Carl Rosa Opera Company - Cavalleria Rusticana and Pagliacci

'In entering on their third week of performance at the King's Theatre, the carl Rosa managers were wll advised in putting forward, with really strong casts, the double bill of Mascagni's Cavalleria Rusticana and Leoncavallo's Pagliacci.   Both pieces have things in common that justify their being placed together, and each is sufficiently short to serve as a complement to the other in a reasonable operatic entertainment.

'The new Italian school, of which these two striking examples were given last night, suggested a ''return to nature,''  as it were, inasmuch as in the plots and general texture of the music the atmosphere of gods and demigods is discarded in favour of the intenser appeal to humbler humanity, even in the half sordid tales of modern life in Italy or Sicily.

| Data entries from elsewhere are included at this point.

import Literature.MathematicalPhysics.QuantumFieldTheory.Balaban1983to89.B12LQLocalityBound267

/-!
# `Balaban1983to89.B12QtildeRemainder123` — [Balaban1985Averaging] Prop. 3 (122)–(123) p. 36 FOR [I]'S `Q̃` OF (2.4)
([Balaban1987RG1] p. 254: «all results of the paper [12] are valid for it»): the remainder `C̃_V(B′) = Q̃_V(B′) − LQ̃_V B′`
of the linearization is UNIFORMLY QUADRATICALLY SMALL

HONEST FRAMING (cell `lit-balaban`, verbatim): statement-level skeleton of published theorems with citation tags;
proofs where landed; nothing here is a claim about the Yang–Mills mass gap.

CITATION HEADER.  T. Bałaban, *Renormalization group approach to lattice gauge field theories. I*, Commun. Math. Phys.
**109** (1987) 249–301 [Balaban1987RG1] (cell paper B12 = «[I]»; PDF held `paper:balaban1987-cmp109-rg-i-small-field`,
journal page = PDF page + 248): (0.10)–(0.12) pp. 253–254, (2.4) p. 266, p. 267; T. Bałaban, *Averaging operations for
lattice gauge theories*, Commun. Math. Phys. **98** (1985) 17–51 [Balaban1985Averaging] (= [12] of [I]; held
`paper:balaban1985-cmp98-averaging`), Proposition 3 with (121)–(123), (126) p. 36 [PDF 20].  Unit `lit-balaban-r09`
gen 11 (reader/typer of CMP 109; TAKING line `HOME/STATUS.md` 2026-08-21T21:2xZ), SKELETON rows `B12.Def@267` (the
linearization `LQ̃`, `C̃`) and `B12.Eq2.4` (`Q̃`); [B7] row B7.Prop3 is a consumer by reference.

WHAT IS PRINTED (verbatim, re-read from the held texts).  [B7] p. 36: *«Let us define Q(V₀, A, c) = (1/i) log (V̄₁)_c,
(121) then Q(V₀, A, c) is an analytic function of A and from (120) it follows that its Taylor expansion begins with a
first-order polynomial. Let us denote it by L(Q(V₀)A)_c. Thus we have Q(V₀, A, c) = L(Q(V₀)A)_c + C(V₀, A, c). (122)
C(V₀, A, c) is an analytic function of A whose Taylor's expansion begins with a second-order polynomial (a quadratic
form), and |C(V₀, A, c)| ≤ C₁L²|A|² ≤ C₁(Lα₁)². (123)»*; *«so we have for the whole linear term |(Q(V₀)A)_c| ≤ |A| +
O(1)L²α₀|A| ≤ (1 + O(1)L²α₀)α₁ (126)»*; *«Proposition 3. There exist constants C₁, c₃, c₃ ≤ c₂, such that for α₀, α₁
≤ c₃ the function Q(V₀, A) = (1/i) log V̄₁ is an analytic function of A satisfying the equalities and bounds
(122)–(124). The constant C₁ depends on d and c₃ depends on d and L.»*  [I] p. 254: *«all results of the paper [12]
are valid for it»*; p. 267: *«LQ̃B′ + C̃(B′)»*, *«D̃(B) has an expansion beginning with quadratic terms»*.

THE TYPING.  For [I]'s `Q̃_V(B′)(c) = (1/i) log (M_c(V′V)M_c(V)⁻¹)` of (2.4) over the lineage's (0.10)–(0.12)
(`B12AverageCorridor267.Qtilde L 𝐔 V`, `𝒯 = B12ContourAverage253.Tavg`; `ℤᵈ` corner cubes, DIVERGENCE D-b12g20.1) and
its linear part `LQ̃_V = B12AverageCorridor267.LQ` (the `s`-derivative at `0`), at a bondwise-`U1`, `ε₀`-regular `V`
(`‖V(∂p) − 1‖ ≤ ε₀` for all plaquettes, `(dL)²ε₀ ≤ 1/200`):
* § 1, DOMAIN VERSIONS of r09 g9's analyticity lemmas (`B12Average012Analytic`): `𝐔(q,x)`, the (0.12) loops and
  `log(M_c(U_t)M_c(V)⁻¹)` are analytic in `t` at ANY member `U_{t₀}` whose relative contour families lie in the (0.10)
  domain `‖· − 1‖ < 1/100`, whose loops satisfy `‖W_x − 1‖ < 1` and with `‖M_c(U_{t₀})M_c(V)⁻¹ − 1‖ < 1` — unitarity of
  `U_{t₀}` is NOT needed (`analyticAt_Tavg_of_small`, `analyticAt_loopW_of_small`, `analyticAt_mlog_avgM_mul_of_small`);
* § 2, **`s ↦ Q̃_V(sB′)(c)` IS ANALYTIC ON THE WHOLE DISC `|s|·β·dL ≤ 1/1200`** (`β = sup_b‖B′(b)‖`;
  `analyticAt_Qtilde_smul`): the domain facts along the line are r09 g11's perturbation chain
  (`B12LQLocalityBound267.norm_rel_permT_sub_one_le`, `norm_loopW_sub_le`, `norm_avgM_mul_inv_sub_one_le`);
* § 3, **(122)–(123) FOR [I]'S `Q̃`**: `‖Q̃_V(B′)(c) − (LQ̃_V B′)(c)‖ ≤ 192000·(β·dL)²` for `β·dL ≤ 1/4800`
  (`norm_Qtilde_sub_LQ_le_of_global`) — Cauchy's integral formula for `g(s) = Q̃_V(sB′)(c)` on `|s| = R/2`,
  `R = 1/(1200βdL)`: `g(1) − g′(0) = (2πi)⁻¹∮ g(z)dz/(z²(z−1))` with `|g| ≤ 40|s|βdL` (`norm_Qtilde_smul_le`), `g(0) = 0`,
  `g′(0) = (LQ̃_V B′)(c)` by definition (Mathlib `DiffContOnCl.circleIntegral_sub_inv_smul`,
  `DifferentiableOn.deriv_eq_smul_circleIntegral`); the corridor-local form `norm_Qtilde_sub_LQ_le` (sup over
  `b ⊂ B(c₋) ∪ B(c₊)` only, [B7] Prop. 4 / `Qtilde_congr`, `isQppLocal_LQ`); and the (126)-shape bound for the whole
  `Q̃`: `‖Q̃_V(B′)(c)‖ ≤ 40·β·dL` for `β·dL ≤ 1/1200` (`norm_Qtilde_le`).
DIVERGENCES FROM PRINT / HONEST SCOPE.  (a) Print's (123) has `C₁(d)L²|A|²` with `|A|` the sup norm and an unspecified
`C₁(d)`; here the explicit `192000·d²L²β²` (no optimality claimed) under the explicit smallness `β·dL ≤ 1/4800` (print:
`α₁ ≤ c₃(d, L)`).  (b) The decomposition (122) is the tautology `Q̃ = LQ̃ + (Q̃ − LQ̃)`; the content typed is the bound
(123) and the analyticity of `Q̃` along complex lines through `0` on a quantitative disc (§ 2), not joint analyticity in
all the variables `A_b` on a polydisc (print's setting; the tree has it at `B′ = 0` only, `analyticAt_Qtilde`).  (c) `ℤᵈ`
corner cubes and the lineage's (0.10)–(0.12); (124)–(125) (the explicit linear form) are `B12AverageCorridor267` § 8–9.

WHAT IS PROVED: theorems only (no definition, no `Prop`-fact, no sorry; axioms `propext`, `Classical.choice`,
`Quot.sound`).  v1.1 (same seat, APPEND-ONLY; v1.0 = p306225): § 4 — `analyticAt_Qtilde_family` (any analytic family
`B′_t` with a small member, any complex normed parameter space) and `analyticOnNhd_Qtilde_fields` (analyticity on the
quantitative ball `‖B′‖·dL ≤ 1/1200` of the field space on a finite bond set; radius explicit).
-/

noncomputable section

'It might be easy to say that the two operas have in certain particulars been better presented in Edinburgh, for special artists in special parts have occasionally seized the public.  But a combination like the Carl Rosa Company must be judged on the broad basis of its general talent;  and the applause of last night's audience testified to the appreciation of the operas and of the singers.

'It may be noted that all through Mr Goossens was inclined to overlook the strain on the singers, for the simple reason that he strives to force their best out of the instrumentalists.  Mascagni is not Mozart and Mozart is not Mascagni.   But each tried to make stage music for singers and instrumentalists, and modern conditions have made it absolutely necessary that the work of the singers should be more intense and the work of the orchestra more restrained.  Mr Goossens is a master of interpretation;  but he occasionally forgets that voices are not instruments;  and the orchestra was frequently too loud when the audience would have been pleased to hear the singers.  For, of course, the majority of those present knew the distinctive musical numbers.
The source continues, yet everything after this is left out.